Street protests are disruptive and come with a high human cost when they turn the wrong direction. But should the powers that be continue to close the channels that progressive-minded politicians and ordinary people have to express themselves, Future Forward’s supporters will only become more tempted to take to the streets. As Thanathorn has said, “If they will not let me into parliament, I will be with the people.” But what if the party isn’t allowed in parliament?
Secondly, another question arises of whether or not Future Forward can move on without its iconic founder. Thanathorn has been a major figurehead for the movement; indeed, he was named on the TIME 100 Next list for his role in energizing an exciting new party. But that does not necessarily mean that Thanathorn himself is someone Future Forward can do without. The party’s secretary-general Piyabutr Saengkanokkul, for example, has become a visible figure in parliamentary debates, from which Thanathorn has been absent due to the earlier suspension of his MP duties.

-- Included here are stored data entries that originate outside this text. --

import Summits.CriticalPhenomena.PercolationContinuityZ3.Theorems.PercNearOneGluingNoHeavyLowerTailWorstRelayGluing
import HarnessLib

/-!
# `NoHeavyLowerTail` (stmt-CriticalPhenomena-4575) — CONDITIONAL GLUING `COND_k` (= Kozma–Nitzan's post-FKG Conjecture 1 in joint form):
# reductions and the rung `|A| ≤ 2`

Support file (prover prim-ineq-prove-1, new-inequality factory, prove seat; `--supports stmt-CriticalPhenomena-4575`).
No definitions, no named facts, no sorries.

Setting: `μ = prodBernoulli w` on `Fin n`, observer `o`, sink `c`, finite relay set `A`, `{o ↔ A} := ⋃_{a∈A} {o ↔ a}`,
`d_a := μ(a ↮ c)`.

CONDITIONAL GLUING (the factory target `TGT-COND3` at `|A| = 3`; kcluster's `(U_min)`):
   `COND_k :  μ({o ↮ c} ∩ {o ↔ A}) ≤ μ(o ↔ A) · max_{a∈A} d_a`,   i.e.  `μ(o ↮ c | o ↔ A) ≤ max_a μ(a ↮ c)`:
given that the observer reaches the relay set, it fails to reach the sink no more often than the worst relay does.
It is Kozma–Nitzan's CONJECTURE 1 (post-FKG; arXiv:2401.12397 p. 3, `P(o ↔ c) ≥ P(o ↔ A)·min_a P(a ↔ c)`, tree
`Literature.StrongHypotheses.CriticalPhenomena.KozmaNitzan2024_conjecture1`) in the formally stronger JOINT form (left side
`μ({o ↔ c} ∩ {o ↔ A})`); it sits between worst-relay gluing `(U₁)` (= KN Question 7, `Theorems.WorstRelayGluing`) and sharp event gluing:
   `(U₁)` + Harris ⟹ `COND_k` ⟹ event gluing with constant `1`  (`μ({o ↮ c} ∩ {o ↔ A}) ≤ max_a d_a`) ⟹ the crux (landed glue).
At `k = 3` the LP lane separates them: `(U₁)₃` has an exact pseudo-law surviving every proved row family (ttrl gz RESULT 1b), `COND₃` is
not cut by those vectors (harness TGT-COND3) — it is the weakest three-relay statement of k-uniform meaning, open in print at `|A| = 3`.

This file (scaffolding for the `|A| = 3` certificate; everything here is proved):
* `condGluing_of_worstRelayGluing_at` — on ONE instance, `(U₁)` at a worst relay ⟹ `COND` (Harris, increasing × decreasing);
* `condGluing_card_le_two` — `COND_k` for `|A| ≤ 2` (from the landed `worstRelayGluing_card_le_two`);
* `kozmaNitzan_conjecture1_of_condGluing_at` — on one instance, `COND` ⟹ KN's Conjecture-1 inequality
  `μ(o ↔ A)·t ≤ μ(o ↔ c)` whenever `t ≤ μ(a ↔ c)` on `A`;
* `kozmaNitzan_conjecture1_card_le_two` — KOZMA–NITZAN'S CONJECTURE 1 FOR `|A| ≤ 2`, every finite weighted graph (KN prove the pre-FKG
  form for `|A| = 2`, Thm 1; this is its post-FKG corollary, stated for the registered conjecture's signature restricted to `A.card ≤ 2`);
* `eventGluing_of_condGluing_at` — `COND` ⟹ event gluing with constant `1` on the instance.
[cite: KozmaNitzan2024, Conjecture 1 (p. 3), Theorem 1 (p. 7)]
-/

noncomputable section

namespace Summit.CriticalPhenomena.PercolationContinuityZ3.Theorems

open MeasureTheory Set Literature.Probability.LatticeModels Literature.Probability.Percolation
open scoped Classical BigOperators

namespace CondGluing

variable {n : ℕ}

/-- **`(U₁)` at a worst relay ⟹ conditional gluing, on one instance.**  If `μ({o↮c} ∩ {o↔A}) ≤ μ({a₁↮c} ∩ {o↔A})` then
`μ({o↮c} ∩ {o↔A}) ≤ μ(o↔A) · μ(a₁↮c)` — Harris for the increasing `{o ↔ A}` and the decreasing `{a₁ ↮ c}`.
[cite: KozmaNitzan2024, p. 3 (Conjecture 1 follows from Conjecture 2 by FKG)] -/
theorem condGluing_of_worstRelayGluing_at (w : Sym2 (Fin n) → unitInterval) (A : Finset (Fin n)) (o c a₁ : Fin n)
    (hU1 : (prodBernoulli w).real ((openConn o c : Set (BondConfig (Fin n)))ᶜ ∩ ⋃ a ∈ A, openConn o a) ≤
      (prodBernoulli w).real ((openConn a₁ c : Set (BondConfig (Fin n)))ᶜ ∩ ⋃ a ∈ A, openConn o a)) :
    (prodBernoulli w).real ((openConn o c : Set (BondConfig (Fin n)))ᶜ ∩ ⋃ a ∈ A, openConn o a) ≤
      (prodBernoulli w).real (⋃ a ∈ A, (openConn o a : Set (BondConfig (Fin n)))) *
        (prodBernoulli w).real (openConn a₁ c : Set (BondConfig (Fin n)))ᶜ := by
  set U : Set (BondConfig (Fin n)) := ⋃ a ∈ A, (openConn o a : Set (BondConfig (Fin n))) with hU
  have hUup : IsUpperSet U := isUpperSet_iUnion₂ fun a _ => isUpperSet_openConn o a
  have hH := prodBernoulli_harris_upper_lower_via_fibres w hUup (isUpperSet_openConn a₁ c).compl
  have e : ((openConn a₁ c : Set (BondConfig (Fin n)))ᶜ ∩ U) = U ∩ (openConn a₁ c)ᶜ := Set.inter_comm _ _
  rw [e] at hU1
  exact hU1.trans hH

/-- **Conditional gluing for `|A| ≤ 2` (PROVED).**  For every finite weighted graph, observer `o`, sink `c`, relay set `A` with
`A.card ≤ 2` and worst relay `a₁ ∈ A` (`μ(a↮c) ≤ μ(a₁↮c)` on `A`):  `μ({o↮c} ∩ {o↔A}) ≤ μ(o↔A) · μ(a₁↮c)`.
[cite: KozmaNitzan2024, Theorem 1 (p. 7)] -/
theorem condGluing_card_le_two (w : Sym2 (Fin n) → unitInterval) (A : Finset (Fin n)) (o c a₁ : Fin n)
    (hA : A.card ≤ 2) (ha₁ : a₁ ∈ A)
    (hworst : ∀ a ∈ A, (prodBernoulli w).real (openConn a c : Set (BondConfig (Fin n)))ᶜ ≤
      (prodBernoulli w).real (openConn a₁ c : Set (BondConfig (Fin n)))ᶜ) :
    (prodBernoulli w).real ((openConn o c : Set (BondConfig (Fin n)))ᶜ ∩ ⋃ a ∈ A, openConn o a) ≤
      (prodBernoulli w).real (⋃ a ∈ A, (openConn o a : Set (BondConfig (Fin n)))) *
        (prodBernoulli w).real (openConn a₁ c : Set (BondConfig (Fin n)))ᶜ :=
  condGluing_of_worstRelayGluing_at w A o c a₁ (WorstRelayGluing.worstRelayGluing_card_le_two w A o c a₁ hA ha₁ hworst)

/-- **Conditional gluing ⟹ Kozma–Nitzan's Conjecture-1 inequality, on one instance.**  If
`μ({o↮c} ∩ {o↔A}) ≤ μ(o↔A) · μ(a₁↮c)` for some `a₁ ∈ A`, then `μ(o↔A) · t ≤ μ(o↔c)` for every `t` with `t ≤ μ(a↔c)` on `A`
(`μ(o↔A) t ≤ μ(o↔A) μ(a₁↔c) = μ(o↔A) − μ(o↔A) μ(a₁↮c) ≤ μ(o↔A) − μ({o↮c} ∩ {o↔A}) = μ({o↔c} ∩ {o↔A}) ≤ μ(o↔c)`).
[cite: KozmaNitzan2024, Conjecture 1 (p. 3)] -/
theorem kozmaNitzan_conjecture1_of_condGluing_at (w : Sym2 (Fin n) → unitInterval) (A : Finset (Fin n)) (o c a₁ : Fin n)
    (ha₁ : a₁ ∈ A)
    (hcond : (prodBernoulli w).real ((openConn o c : Set (BondConfig (Fin n)))ᶜ ∩ ⋃ a ∈ A, openConn o a) ≤
      (prodBernoulli w).real (⋃ a ∈ A, (openConn o a : Set (BondConfig (Fin n)))) *
        (prodBernoulli w).real (openConn a₁ c : Set (BondConfig (Fin n)))ᶜ)
    (t : ℝ) (ht : ∀ a ∈ A, t ≤ (prodBernoulli w).real (openConn a c)) :
    (prodBernoulli w).real (⋃ a ∈ A, openConn o a) * t ≤ (prodBernoulli w).real (openConn o c) := by
  haveI : IsProbabilityMeasure (prodBernoulli w) := inferInstance
  set μ := prodBernoulli w with hμ
  set U : Set (BondConfig (Fin n)) := ⋃ a ∈ A, (openConn o a : Set (BondConfig (Fin n))) with hU
  have hsplit := OwnDisconnection.split w U (openConn o c)
  have hd1 : μ.real (openConn a₁ c : Set (BondConfig (Fin n)))ᶜ = 1 - μ.real (openConn a₁ c : Set (BondConfig (Fin n))) :=
    probReal_compl_eq_one_sub MeasurableSet.of_discrete
  have hta : t ≤ μ.real (openConn a₁ c : Set (BondConfig (Fin n))) := ht a₁ ha₁
  have hUn : 0 ≤ μ.real U := measureReal_nonneg
  have hmono : μ.real (U ∩ openConn o c) ≤ μ.real (openConn o c : Set (BondConfig (Fin n))) :=
    measureReal_mono inter_subset_right
  have e : ((openConn o c : Set (BondConfig (Fin n)))ᶜ ∩ U) = U ∩ (openConn o c)ᶜ := Set.inter_comm _ _
  rw [e] at hcond
  nlinarith [mul_le_mul_of_nonneg_left hta hUn]

/-- **Kozma–Nitzan's Conjecture 1 (post-FKG) for `|A| ≤ 2` (PROVED)**, in the signature of the registered conjecture
`KozmaNitzan2024_conjecture1` restricted to `A.card ≤ 2`: for every finite weighted graph, `A` with at most two relays, observer
`o`, target `c` and `t` with `t ≤ μ(a ↔ c)` on `A`:  `μ(o ↔ A) · t ≤ μ(o ↔ c)`.  (KN prove the stronger pre-FKG form at `|A| = 2`,
Thm 1; here: `condGluing_card_le_two` at a worst relay + `kozmaNitzan_conjecture1_of_condGluing_at`.)
[cite: KozmaNitzan2024, Conjecture 1 (p. 3), Theorem 1 (p. 7)] -/
theorem kozmaNitzan_conjecture1_card_le_two (w : Sym2 (Fin n) → unitInterval) (A : Finset (Fin n)) (o c : Fin n)
    (hA : A.card ≤ 2) (t : ℝ) (ht : ∀ a ∈ A, t ≤ (prodBernoulli w).real (openConn a c)) :
    (prodBernoulli w).real (⋃ a ∈ A, openConn o a) * t ≤ (prodBernoulli w).real (openConn o c) := by
  set μ := prodBernoulli w with hμ
  set d : Fin n → ℝ := fun x => μ.real (openConn x c : Set (BondConfig (Fin n)))ᶜ with hd
  rcases A.eq_empty_or_nonempty with hAe | hAne
  · subst hAe
    simp only [Finset.notMem_empty, Set.iUnion_of_empty, Set.iUnion_empty, measureReal_empty, zero_mul]
    exact measureReal_nonneg
  obtain ⟨a₁, ha₁, hmax⟩ := Finset.exists_max_image A d hAne
  exact kozmaNitzan_conjecture1_of_condGluing_at w A o c a₁ ha₁ (condGluing_card_le_two w A o c a₁ hA ha₁ hmax) t ht

/-- **Conditional gluing ⟹ event gluing with constant `1`, on one instance**: from `μ({o↮c} ∩ {o↔A}) ≤ μ(o↔A)·μ(a₁↮c)` and
`μ(a↮c) ≤ s` for `a = a₁` get `μ({o↮c} ∩ {o↔A}) ≤ s` (since `μ(o↔A) ≤ 1`). [cite: KozmaNitzan2024, Conjecture 1 (p. 3)] -/
theorem eventGluing_of_condGluing_at (w : Sym2 (Fin n) → unitInterval) (A : Finset (Fin n)) (o c a₁ : Fin n)
    (hcond : (prodBernoulli w).real ((openConn o c : Set (BondConfig (Fin n)))ᶜ ∩ ⋃ a ∈ A, openConn o a) ≤
      (prodBernoulli w).real (⋃ a ∈ A, (openConn o a : Set (BondConfig (Fin n)))) *
        (prodBernoulli w).real (openConn a₁ c : Set (BondConfig (Fin n)))ᶜ)
    (s : ℝ) (hs : (prodBernoulli w).real (openConn a₁ c : Set (BondConfig (Fin n)))ᶜ ≤ s) :
    (prodBernoulli w).real ((openConn o c : Set (BondConfig (Fin n)))ᶜ ∩ ⋃ a ∈ A, openConn o a) ≤ s := by
  haveI : IsProbabilityMeasure (prodBernoulli w) := inferInstance
  have hU1 : (prodBernoulli w).real (⋃ a ∈ A, (openConn o a : Set (BondConfig (Fin n)))) ≤ 1 := measureReal_le_one
  have hd0 : 0 ≤ (prodBernoulli w).real (openConn a₁ c : Set (BondConfig (Fin n)))ᶜ := measureReal_nonneg
  calc (prodBernoulli w).real ((openConn o c : Set (BondConfig (Fin n)))ᶜ ∩ ⋃ a ∈ A, openConn o a)
      ≤ (prodBernoulli w).real (⋃ a ∈ A, (openConn o a : Set (BondConfig (Fin n)))) *
          (prodBernoulli w).real (openConn a₁ c : Set (BondConfig (Fin n)))ᶜ := hcond
    _ ≤ 1 * (prodBernoulli w).real (openConn a₁ c : Set (BondConfig (Fin n)))ᶜ := mul_le_mul_of_nonneg_right hU1 hd0
    _ ≤ s := by rw [one_mul]; exact hs

end CondGluing

end Summit.CriticalPhenomena.PercolationContinuityZ3.Theorems

end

It is also important to note that the rise of Future Forward this year, was not merely the rise of a political party; it was also a phenomenon that brought more young people into the political process. The party’s themes of demilitarization, democratization and decentralization have captivated the passions of millions nationwide. Regardless of whether its leaders are banned from politics, or if the party itself is dissolved: supporters, most of whom who are now implacably opposed to the current sham democracy, will not go anywhere.